Reputation: 912
I want to read csv files in r that are given in s3 directory. Each file is more than 6GB in size, and every file is needed for further calculation in r. Imagine that I have 10 files in s3 folder, I need to read each of them separately before for loop
. Firstly, I tried this and it works in a case when I know name of the csv file:
library(aws.s3)
Sys.setenv("AWS_ACCESS_KEY_ID" = "xyy",
"AWS_SECRET_ACCESS_KEY" = "yyx")
data <-
s3read_using(FUN=read.csv, object="my_folder/file.csv",
sep = ",",stringsAsFactors = F, header=T)
However, how can I access multiple files without explicitly given their names in s3read_using function. This is neccessary beacuse I use partition()
in Spark which divides original dataset into subparts with some generic names (e.g. part1-0839709037fnfih.csv
).
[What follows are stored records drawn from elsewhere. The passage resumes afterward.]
/-- `ϖ^m Λ ⊆ rad Λ` for `m ≥ 1` (`Λ = 𝒪 × O₁`; componentwise `1 + ϖ^m(…)` is a unit: in `𝒪` as `𝒪` is local, in `O₁` by the Eisenstein unit criterion). [cite: Neukirch1999, Ch. I §12] -/
theorem prod_span_le_jacobson_eisenstein (hθ : θ ^ 2 = j a * θ + j k) (ha : a ∈ IsLocalRing.maximalIdeal 𝒪[F]) (hk : k ∈ IsLocalRing.maximalIdeal 𝒪[F])
    (hcoord : ∀ z : O₁, ∃! bc : 𝒪[F] × 𝒪[F], z = j bc.1 + j bc.2 * θ) {ϖ : F} (hϖ : IsUniformizingElement ϖ) {m : ℕ} (hm : 0 < m) :
    Ideal.span ({(((⟨ϖ, hϖ.mem⟩ : 𝒪[F]) ^ m, j ((⟨ϖ, hϖ.mem⟩ : 𝒪[F]) ^ m)) : 𝒪[F] × O₁)} : Set (𝒪[F] × O₁)) ≤ Ideal.jacobson ⊥ := by
  classical
  letI := isLocalRing_of_coord_eisenstein j θ hθ ha hk hcoord
  set π : 𝒪[F] := ⟨ϖ, hϖ.mem⟩ with hπ
  have hπmax : π ∈ IsLocalRing.maximalIdeal 𝒪[F] := by
    rw [← hϖ.span_coe_eq_maximalIdeal]; exact Ideal.mem_span_singleton_self _
  have hπm : π ^ m ∈ IsLocalRing.maximalIdeal 𝒪[F] := Ideal.pow_mem_of_mem _ hπmax _ hm
  -- `j (π^m)` is a non-unit of the local ring `O₁`
  have hjm : j (π ^ m) ∈ IsLocalRing.maximalIdeal O₁ := by
    rw [IsLocalRing.mem_maximalIdeal, mem_nonunits_iff]
    have : ¬ IsUnit (j (π ^ m) + j 0 * θ) := by
      rw [isUnit_add_mul_iff_eisenstein j θ hθ ha hk hcoord]; exact (IsLocalRing.mem_maximalIdeal _).1 hπm
    rwa [map_zero, zero_mul, add_zero] at this
  rw [Ideal.span_le]
  intro x hx
  rw [Set.mem_singleton_iff] at hx
  subst hx
  rw [SetLike.mem_coe, Ideal.mem_jacobson_bot]
  rintro ⟨y₁, y₂⟩
  rw [Prod.mk_mul_mk, Prod.mk_add_mk, Prod.isUnit_iff]
  constructor
  · have h1 : π ^ m * y₁ ∈ IsLocalRing.maximalIdeal 𝒪[F] := Ideal.mul_mem_right _ _ hπm
    rw [← IsLocalRing.jacobson_eq_maximalIdeal ⊥ bot_ne_top, Ideal.mem_jacobson_bot] at h1
    simpa using h1 1
  · have h2 : j (π ^ m) * y₂ ∈ IsLocalRing.maximalIdeal O₁ := Ideal.mul_mem_right _ _ hjm
    rw [← IsLocalRing.jacobson_eq_maximalIdeal ⊥ bot_ne_top, Ideal.mem_jacobson_bot] at h2
    simpa using h2 1
/-
Copyright (c) 2026 the pub-hodgecm-mathlib formalisation cell (harness21).  Prover seat hodgecm-mathlib-LH4-p06 (g5), Track A «(D-RAM) FOUR-FRAME», unit U2H, census leaf
(ρ2b′-X) `stub_U2H_fixedPointCensus_typeTwo_unit0` — T5c «TORIC LEVEL CENSUS, M∕E-RAMIFIED»: (D3-LAW) the `ε`-WINDOW of the RamM census (LH4-p04 (g4)'s T5s-RamM letter
`hε : ε = −1 → jλ + 2 ≤ m + 2g + s0`; his open realizability item S6b-RM).  2026-09-04.
-/
import Summits.HodgeConjecture.HodgeConjecture.Theorems.F0P3cDyRamToricLevelCensusRamMTopLawPack   -- ★ p857870∕880∕886 (this seat): packaged law; brings ★ `…TopLawSide` (constancy, exclusivity)
import HarnessLib

/-!
# T5c (D3-LAW): the `ε`-window — beyond the threshold at the radius of `κ` itself every deeper cell is of class T

Cell `hodgecm-mathlib` (D-0151), FLOOR 0, crux H413 = `stmt-HodgeConjecture-24833`; squad F0∕P3c∕LH4; lane `--supports stmt-HodgeConjecture-24833 --as helper` (count-neutral).
THEOREMS ONLY (no `def`, no instance, no notation, no `sorry`, default heartbeats).  Socket served: the realizability of LH4-p04 (g4)'s T5s-RamM token window
`hε : ε = 1 ∨ (ε = −1 ∧ jl + 2 ≤ m + 2g + s0)` (★ p857711; his closing note's open item «S6b-RK∕RM realizability inside my heads' token sets»):
* `twistNear_one` — `κ = ρμ∕μ` is of class T at its OWN radius `|κ − 1| = exp(2m − 2jλ − d_ρ)` (`ω = 1`);
* **`not_anchoredNear_of_threshold_le_ell`** — with `ℓ := jλ − m` at K♮-level `kℓ` (`2(d′ + kℓ) + 2m = 2jλ + d_ρ`): if `dΘ ≤ kℓ + 1` (the cell at `κ`'s own radius is already
  beyond the non-norm threshold) then at every deeper level `k′ ≥ kℓ` the class E (the `−` side's anchored class) is DEAD (★ `twist_near_of_twist_near_of_near` + ★
  `not_twist_near_and_anchored_of_threshold_le`).  Contrapositive in LH4-p04's letters (`kℓ = ℓ − s0`, `dΘ = 2g`): the `−` side carries far cells (`ε = −1`) only if
  `jλ − m ≤ 2g + s0 − 2`, i.e. `jλ + 2 ≤ m + 2g + s0`.
HONEST LABEL.  Count-neutral (`--supports`); unconditional local algebra; nothing of (ρ2b′-X) is asserted — `HC_CM` is proved only modulo the 7 printed citations (2 remaining named
inputs: hLiu418 = `stmt-HodgeConjecture-24832`, h413 = `stmt-HodgeConjecture-24833`) until rung 0 closes.

## References
* [Serre1979] J.-P. Serre, *Local Fields*, GTM 67 (1979): Ch. V §1; Ch. V §3 Cor. 3.
* [Kottwitz1986BaseChangeUnits] R. E. Kottwitz, *Base change for unit elements of Hecke algebras*, Compositio Math. 60 (1986): §1 pp. 240–241.
-/

set_option autoImplicit false

noncomputable section

namespace Summit.HodgeConjecture.HodgeConjecture.Cruxes.H413.F0P3cDyRamToricLevelCensusRamM

open WithZero IsLocalRing
open scoped Valued
open Literature.NumberTheory.Automorphic.UnitaryThreeFourFrame (IsRamifiedQuadraticDatum)
open Literature.NumberTheory.LocalFields.QuadraticOrder Literature.NumberTheory.LocalFields.WildQuadraticDatum

variable {K : Type} [Field K] [Valued K ℤᵐ⁰] {ρ Θ : K →+* K} {α ϖE : K} {dρ t : ℕ}
variable {K' : Type*} [Field K'] [Valued K' ℤᵐ⁰] {σ' : K' →+* K'} {π' : K'} {d' : ℕ}

/-- **`κ` IS OF CLASS T AT ITS OWN RADIUS** (`ω = 1`: `t(1) = 1`, `|κ·1 − 1| = |κ − 1|`). [cite: Serre1979, Ch. V §1] -/
theorem twistNear_one (κ : K) {r : ℤᵐ⁰} (hκ : Valued.v (κ - 1) ≤ r) :
    ∃ ω : K, Valued.v ω = 1 ∧ Valued.v (κ * (ρ (ω * Θ ω) / (ω * Θ ω)) - 1) ≤ r :=
  ⟨1, Valuation.map_one _, by rwa [one_mul, map_one, map_one, div_one, mul_one]⟩

/-- **THE `ε`-WINDOW OF THE RamM CENSUS (LH4-p04 (g4)'s `hε : ε = −1 → jλ + 2 ≤ m + 2g + s0`, realizability S6b-RM).**  With `ℓ := jλ − m` and its K♮-level `kℓ`
(`2(d′ + kℓ) + 2m = 2jλ + d_ρ`): `κ` is of class T at radius `|jK π′^{d′+kℓ}| = |κ − 1|` (★ `twistNear_one`); so if that cell is already BEYOND the threshold (`dΘ ≤ kℓ + 1`),
then at every deeper cell `k′ ≥ kℓ` the class E is DEAD (★ constancy + ★ exclusivity) — the `−` side can carry far cells only when `jλ − m ≤ dΘ + s0 − 2`, i.e. inside
`jλ + 2 ≤ m + 2g + s0`. [cite: Serre1979, Ch. V §3 Cor. 3] [cite: Kottwitz1986BaseChangeUnits, §1 pp. 240–241] -/
theorem not_anchoredNear_of_threshold_le_ell [CompleteSpace K] [Finite 𝓀[K]]
    (hD : IsRamifiedQuadraticDatum ρ α dρ t) (hvΘ : ∀ x, Valued.v (Θ x) = Valued.v x)
    (hσ' : ∀ x, σ' (σ' x) = x) (hvσ' : ∀ x, Valued.v (σ' x) = Valued.v x) (hfix' : ∀ x : K', σ' x = x → x ≠ 0 → ∃ n : ℤ, Valued.v x = exp (2 * n))
    (hπ' : Valued.v π' = exp (-1 : ℤ)) (hdd' : Valued.v (π' - σ' π') = Valued.v π' ^ d')
    (jK : K' →+* K) (hjle : ∀ x y : K', Valued.v (jK x) ≤ Valued.v (jK y) ↔ Valued.v x ≤ Valued.v y) (hjΘ : ∀ x, Θ (jK x) = jK x)
    (hjfix : ∀ z : K, Θ z = z → ∃ x, jK x = z) (hjσ : ∀ x, jK (σ' x) = ρ (jK x)) (hjπ : Valued.v (jK π') = exp (-2 : ℤ))
    {ϖ : K} {dΘ tΘ : ℕ} (hDΘ : IsRamifiedQuadraticDatum Θ ϖ dΘ tΘ)
    (hFN : ∀ f : K, ρ f = f → Θ f = f → Valued.v f = 1 → ∃ x : K, x * Θ x = f)
    {n₀ : K} (hΘn₀ : Θ n₀ = n₀) (hn₀1 : Valued.v n₀ = 1) (hn₀N : ¬ ∃ z : K, z * Θ z = n₀)
    (hϖE : Valued.v ϖE = exp (-2 : ℤ)) {μ : K} {m jl : ℕ} (hμ : Valued.v μ = Valued.v ϖE ^ m) (hjl : Valued.v (μ - ρ μ) = Valued.v (ϖE ^ jl * (α - ρ α)))
    {kℓ : ℕ} (hkℓ : 2 * ((d' : ℤ) + kℓ) + 2 * m = 2 * jl + dρ) (hthr : dΘ ≤ kℓ + 1) {k' : ℕ} (hk : kℓ ≤ k') :
    ¬ ∃ ω : K, Valued.v ω = 1 ∧ Valued.v (ρ μ / μ * (ρ n₀ / n₀) * (ρ (ω * Θ ω) / (ω * Θ ω)) - 1) ≤ Valued.v (jK π' ^ (d' + k')) := by
  obtain ⟨hρρ, hvρ, -, -, -, -, -⟩ := id hD
  have hμ0 : μ ≠ 0 := fun h0 => by
    rw [h0, map_zero, v_varpiE_pow hϖE] at hμ; exact exp_ne_zero hμ.symm
  have hκ1 : Valued.v (ρ μ / μ) = 1 := (token_twist_mu hρρ hvρ hμ0).2
  -- class T at the radius of `κ`: `|κ − 1| = exp(2m − 2jλ − d_ρ) = |jK π′^{d′+kℓ}|`
  have hκ : Valued.v (ρ μ / μ - 1) ≤ Valued.v (jK π' ^ (d' + kℓ)) := by
    rw [← neg_sub, Valuation.map_neg, v_one_sub_twist_eq_ramified hD hϖE hμ hjl, v_map_pow_eq_exp_neg_two_mul jK hjπ, exp_le_exp]
    push_cast; omega
  intro hE
  have hT := twist_near_of_twist_near_of_near hvρ hvΘ hσ' hvσ' hfix' hπ' hdd' jK hjle hjΘ hjfix hjσ hjπ hDΘ hFN hΘn₀ hn₀1 hn₀N hthr hk hκ1
    (twistNear_one (ρ μ / μ) hκ) (Or.inr hE)
  exact not_twist_near_and_anchored_of_threshold_le hvρ hvΘ hσ' hvσ' hfix' hπ' hdd' jK hjle hjΘ hjfix hjσ hjπ hDΘ hFN hΘn₀ hn₀1 hn₀N
    (show dΘ ≤ k' + 1 by omega) hκ1 ⟨hT, hE⟩

end Summit.HodgeConjecture.HodgeConjecture.Cruxes.H413.F0P3cDyRamToricLevelCensusRamM

end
If I can automatically list csv files from a s3 folder and used them before my calculation that would be great.
get_ls_files <- .... #gives me list of all csv files in S3 folder
for (i in 1:length(get_ls_files)){
filename = get_ls_files[i]
tmp = s3read_using(FUN=read.csv, object=paste("my_folder/",filename),
sep = ",",stringsAsFactors = F, header=T)
.....
}
Upvotes: 3
Views: 3190
Reputation: 912
I found an answer if anyone needs it, although the documentation is not good. To get a list of files in particular S3 folder you need to use get_bucket
and define a prefix
. After this, search the list for extension .csv
and get list of all .csv
files in particular S3 folder.
tmp = get_bucket(bucket = "my_bucket", prefix="folder/subfolder")
list_csv = data.frame(tmp)
csv_paths = list_csv$Key[grep(".csv", list_csv$Key)]
Upvotes: 5